As we get older, our watery haunts get more sophisticated. When once we were completely sated by rolling around in the mud left behind by a sprinkler left running just a bit too long, we eventually graduate to finding permanent bodies of water — drainage ditches, fetid urban ponds and dark-water streams that run near urban traffic arteries. We seek out the creepy and the crawly. We roll rocks and take pleasure in what we find beneath them.

As a kid in suburban Denver, our options were limited, but we did have them. We lived on a modest “parkway” — two one-way streets separated by a little free-flowing creek (really just a glorified city drain that collected everything from car bumpers and tires to the occasional vintage refrigerator). For us kids, it was simply called the “the ditch.” The ditch ran generally north for a few blocks before it emptied into a city pond that contained a host of hearty critters, from carp and bluegill to giant crawfish and, as most kids who lived on the ditch could attest, hungry leeches that could find bare skin and cling to it before you knew you were wet.

It was our low spot, our priceless little mudhole. And on summer days, the neighborhood kids could be found collecting crawdads in the ditch, dropping dough balls in the pond for carp and bathing our souls in all things muck.

Of course, my mother wasn’t a fan of the ditch, but she learned quickly that keeping me out of it wasn’t much of an option. What looked like a trickle of questionable water slicing between two ribbons of blacktop to most, was the ultimate source of adventure to me and my neighborhood friends. For a 7-year-old, the ditch was our Nile, its minnows were our trophy perch and its curious muskrats — every damned one of them had rabies, my mother made sure I understood — were it’s crocodiles.

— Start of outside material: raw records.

import Literature.Probability.LatticeModels.IsingDecoration
import HarnessLib

/-!
# Sharpness of the Bethe threshold: the star graph
# (crux `SubharmonicOffOrigin`, stmt-CriticalPhenomena-1341, route PerfectScreening; by-product)

Companion of `PerfectScreeningSubharmonicOffOriginBetheThreshold.lean` (`Bethe.finiteVolume_bethe`:
on ANY graph, `(deg x − 1)·tanh β ≤ 1` implies `deg x·⟨σ_oσ_x⟩ ≤ Σ_{y∼x}⟨σ_oσ_y⟩`, `o ≠ x`).  Here the
threshold is shown to be SHARP among graphs with a vertex of degree `n`: on the star `K_{1,n}`
(Mathlib's `completeBipartiteGraph Unit (Fin n)`, centre `inl ()`, leaves `inr i`) with the source
at a leaf `o = inr i` and `x` the centre, the Ising model at inverse temperature `β` (whole finite
graph, zero field) has `⟨σ_oσ_x⟩ = t`, `⟨σ_oσ_{o}⟩ = 1`, `⟨σ_oσ_{y}⟩ = t²` for the other leaves
(`t = tanh β`; heat-bath identity at a leaf, Friedli–Velenik 2017 Lemma 6.7), so that
`Σ_{y∼x}⟨σ_oσ_y⟩ − n⟨σ_oσ_x⟩ = 1 + (n−1)t² − n t = (1 − t)(1 − (n−1)t) < 0` as soon as
`(n−1)·tanh β > 1` (`star_centre_violates_bethe`).  With `n = 6` this is the finite form of the
Bethe-lattice no-go recorded on the crux card and in cdisprove's `Disproof.lean` §(c): no inequality
that is uniform over graphs of degree `6` can prove the crux `SubharmonicOffOrigin` at
`tanh β_c(3) = 0.2181 > 1/5`; a proof must use the loop structure of `ℤ³`.

Adjacency of `completeBipartiteGraph` carries no `DecidableRel` instance in Mathlib; the statements
use classical decidability (`open scoped Classical`), which only affects how the (propositionally
unique) neighbour finsets are computed.

References: S. Friedli, Y. Velenik, *Statistical Mechanics of Lattice Systems* (CUP 2017), Lemma 6.7
and Exercise 3.11 (heat-bath kernel) [FriedliVelenik2017]; R. J. Baxter, *Exactly Solved Models in
Statistical Mechanics* (1982), Ch. 4 (Bethe lattice, `tanh β_c = 1/(q−1)`).  Helpers of
stmt-CriticalPhenomena-1341 (`--supports`); no definition, no named fact.
-/

noncomputable section

open Finset
open Literature.Probability.LatticeModels
open scoped Classical

namespace Summit.CriticalPhenomena.Ising3DConformalLimit.Theorems.PerfectScreening.Bethe

/-- `tanh(β u) = u · tanh β` for a spin `u = ±1` (oddness of `tanh`). -/
theorem tanh_mul_spin (β : ℝ) (u : ℤˣ) :
    Real.tanh (β * ((u : ℤ) : ℝ)) = ((u : ℤ) : ℝ) * Real.tanh β := by
  rcases Int.units_eq_one_or u with rfl | rfl
  · simp
  · simp [Real.tanh_neg]

/-- A finite-volume Gibbs expectation of a constant is that constant (probability measure). -/
theorem isingExpect_const_fun {V : Type*} [DecidableEq V] (G : SimpleGraph V) [G.LocallyFinite]
    (Λ : Finset V) (β h : ℝ) (bc : BoundaryCondition V) (c : ℝ) :
    isingExpect G Λ β h bc (fun _ => c) = c := by
  simp [isingExpect]

/-- The neighbours of the centre of the star `K_{1,n}` are the `n` leaves. -/
theorem star_neighborFinset_inl (n : ℕ) :
    (completeBipartiteGraph Unit (Fin n)).neighborFinset (Sum.inl ()) =
      (Finset.univ : Finset (Fin n)).map ⟨Sum.inr, Sum.inr_injective⟩ := by
  ext w
  rw [SimpleGraph.mem_neighborFinset, completeBipartiteGraph_adj, Finset.mem_map]
  cases w with
  | inl a => simp
  | inr b => simp

/-- The only neighbour of a leaf of the star `K_{1,n}` is the centre. -/
theorem star_neighborFinset_inr (n : ℕ) (i : Fin n) :
    (completeBipartiteGraph Unit (Fin n)).neighborFinset (Sum.inr i) = {Sum.inl ()} := by
  ext w
  rw [SimpleGraph.mem_neighborFinset, completeBipartiteGraph_adj, Finset.mem_singleton]
  cases w with
  | inl a => simp
  | inr b => simp

/-- The centre of the star `K_{1,n}` has degree `n`. -/
theorem star_degree_inl (n : ℕ) : (completeBipartiteGraph Unit (Fin n)).degree (Sum.inl ()) = n := by
  rw [← SimpleGraph.card_neighborFinset_eq_degree, star_neighborFinset_inl, Finset.card_map,
    Finset.card_univ, Fintype.card_fin]

/-- **Heat bath at a leaf** (Friedli–Velenik 2017, Lemma 6.7): for an observable `g` not reading the
leaf `inr i`, `⟨σ_{inr i} g⟩ = tanh β · ⟨σ_{centre} g⟩` on the star (the leaf's only neighbour is the
centre and `tanh(β σ) = σ tanh β`). -/
theorem star_leaf_heatBath (n : ℕ) (β : ℝ) (i : Fin n) {g : SpinConfig (Unit ⊕ Fin n) → ℝ}
    (hgm : Measurable g) (hg : ∀ σ u, g (Function.update σ (Sum.inr i) u) = g σ) :
    isingExpect (completeBipartiteGraph Unit (Fin n)) Finset.univ β 0 (.fixed 1)
        (fun σ => spinAt (Sum.inr i) σ * g σ) =
      Real.tanh β * isingExpect (completeBipartiteGraph Unit (Fin n)) Finset.univ β 0 (.fixed 1)
        (fun σ => spinAt (Sum.inl ()) σ * g σ) := by
  rw [isingExpect_spinAt_mul_eq_tanh (completeBipartiteGraph Unit (Fin n)) (Finset.mem_univ _) β 1
      hgm hg, star_neighborFinset_inr,
    ← isingExpect_const_mul' (completeBipartiteGraph Unit (Fin n)) Finset.univ 0 (.fixed 1) β
      (Real.tanh β) (f := fun σ => spinAt (Sum.inl ()) σ * g σ)
      (show Measurable (fun σ => spinAt (Sum.inl ()) σ * g σ) from (measurable_spinAt _).mul hgm)]
  congr 1
  funext σ
  rw [Finset.sum_singleton, spinAt, tanh_mul_spin]
  ring

/-- On the star, `⟨σ_{leaf} σ_{centre}⟩ = tanh β`. -/
theorem star_leaf_centre (n : ℕ) (β : ℝ) (i : Fin n) :
    isingExpect (completeBipartiteGraph Unit (Fin n)) Finset.univ β 0 (.fixed 1)
        (spinPair (Sum.inr i) (Sum.inl ())) = Real.tanh β := by
  have h := star_leaf_heatBath n β i (g := spinAt (Sum.inl ())) (measurable_spinAt _)
    (fun σ u => by simp [spinAt, Function.update_of_ne])
  have h1 : (fun σ : SpinConfig (Unit ⊕ Fin n) => spinAt (Sum.inl ()) σ * spinAt (Sum.inl ()) σ) =
      fun _ => (1 : ℝ) := funext fun σ => spinAt_mul_self _ σ
  rw [h1, isingExpect_const_fun, mul_one] at h
  exact h

/-- On the star, `⟨σ_{leaf i} σ_{leaf j}⟩ = tanh² β` for two distinct leaves. -/
theorem star_leaf_leaf (n : ℕ) (β : ℝ) {i j : Fin n} (hij : i ≠ j) :
    isingExpect (completeBipartiteGraph Unit (Fin n)) Finset.univ β 0 (.fixed 1)
        (spinPair (Sum.inr i) (Sum.inr j)) = Real.tanh β ^ 2 := by
  have h := star_leaf_heatBath n β i (g := spinAt (Sum.inr j)) (measurable_spinAt _)
    (fun σ u => by
      have hne : (Sum.inr j : Unit ⊕ Fin n) ≠ Sum.inr i := fun h => hij (Sum.inr_injective h).symm
      simp [spinAt, Function.update_of_ne hne])
  have h2 : (fun σ : SpinConfig (Unit ⊕ Fin n) => spinAt (Sum.inl ()) σ * spinAt (Sum.inr j) σ) =
      spinPair (Sum.inr j) (Sum.inl ()) := funext fun σ => mul_comm _ _
  rw [h2, star_leaf_centre] at h
  rw [sq]
  exact h

/-- **Sharpness of the Bethe threshold (the star `K_{1,n}` violates the inequality at its centre).**
For the Ising model on the star `K_{1,n}` (whole graph, zero field, any `β`) with the source at the
leaf `inr i`: if `(n − 1)·tanh β > 1` then
`Σ_{y ∼ centre} ⟨σ_{inr i}σ_y⟩ = 1 + (n−1)tanh²β < n·tanh β = deg(centre)·⟨σ_{inr i}σ_{centre}⟩`,
i.e. the conclusion of `Bethe.finiteGraph_bethe` / `finiteVolume_bethe` fails — their hypothesis
`(deg x − 1)·tanh β ≤ 1` is sharp.  (Heat-bath identity, Friedli–Velenik 2017 Lemma 6.7; the Bethe
lattice threshold `tanh β = 1/(q−1)`, Baxter 1982 Ch. 4.) -/
theorem star_centre_violates_bethe : ∀ {n : ℕ} {β : ℝ}, 1 < ((n : ℝ) - 1) * Real.tanh β → ∀ i : Fin n, ∑ y ∈ (completeBipartiteGraph Unit (Fin n)).neighborFinset (Sum.inl ()), isingExpect (completeBipartiteGraph Unit (Fin n)) Finset.univ β 0 .free (spinPair (Sum.inr i) y) < ((completeBipartiteGraph Unit (Fin n)).degree (Sum.inl ()) : ℝ) * isingExpect (completeBipartiteGraph Unit (Fin n)) Finset.univ β 0 .free (spinPair (Sum.inr i) (Sum.inl ())) := by
  intro n β ht i
  rw [← isingExpect_univ_fixed (completeBipartiteGraph Unit (Fin n)) β 0 (1 : SpinConfig (Unit ⊕ Fin n)),
    star_degree_inl, star_neighborFinset_inl, Finset.sum_map, star_leaf_centre]
  have hsum : ∑ j : Fin n, isingExpect (completeBipartiteGraph Unit (Fin n)) Finset.univ β 0 .free
      (spinPair (Sum.inr i) ((⟨Sum.inr, Sum.inr_injective⟩ : Fin n ↪ Unit ⊕ Fin n) j)) =
      1 + ((n : ℝ) - 1) * Real.tanh β ^ 2 := by
    rw [← Finset.add_sum_erase _ _ (Finset.mem_univ i)]
    have hii : isingExpect (completeBipartiteGraph Unit (Fin n)) Finset.univ β 0 .free
        (spinPair (Sum.inr i) ((⟨Sum.inr, Sum.inr_injective⟩ : Fin n ↪ Unit ⊕ Fin n) i)) = 1 := by
      change isingExpect _ _ β 0 .free (spinPair (Sum.inr i) (Sum.inr i)) = 1
      rw [spinPair_self, isingExpect_const_fun]
    have hij : ∀ j ∈ Finset.univ.erase i, isingExpect (completeBipartiteGraph Unit (Fin n)) Finset.univ β 0 .free
        (spinPair (Sum.inr i) ((⟨Sum.inr, Sum.inr_injective⟩ : Fin n ↪ Unit ⊕ Fin n) j)) = Real.tanh β ^ 2 := by
      intro j hj
      change isingExpect _ _ β 0 .free (spinPair (Sum.inr i) (Sum.inr j)) = _
      rw [← isingExpect_univ_fixed (completeBipartiteGraph Unit (Fin n)) β 0 (1 : SpinConfig (Unit ⊕ Fin n)),
        star_leaf_leaf n β (Finset.ne_of_mem_erase hj).symm]
    rw [hii, Finset.sum_congr rfl hij, Finset.sum_const, Finset.card_erase_of_mem (Finset.mem_univ i),
      Finset.card_univ, Fintype.card_fin, nsmul_eq_mul, Nat.cast_sub i.pos, Nat.cast_one]
  rw [hsum]
  have ht1 : Real.tanh β < 1 := Real.tanh_lt_one β
  nlinarith [ht, ht1]

end Summit.CriticalPhenomena.Ising3DConformalLimit.Theorems.PerfectScreening.Bethe

end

The riprap rocks that channeled the ditch into a predictable flow were its cliffs, and the little plunge pools created by the culvert lips as the creek passed under each intersection were our Victoria Falls.

Usually, the ditch ran slow and clear, even if the water did always seem to sport a slightly greasy film. But then, during the Colorado monsoon season, it would rain. The ditch became a torrent and we became real adventurers, river runners of the highest order. Everything that floated came out of neighborhood garages, and before parents had time to decline permission, we were already on to the forgiveness stage. I’ve never seen my father so angry as the time I took a snowsled from the rafters in the garage, buoyed by the belief that I could float it down the rain-swollen ditch. Not only did I lose the sled in the culvert of a nearby intersection, I got pitched from the craft and knocked my head pretty good on a rock.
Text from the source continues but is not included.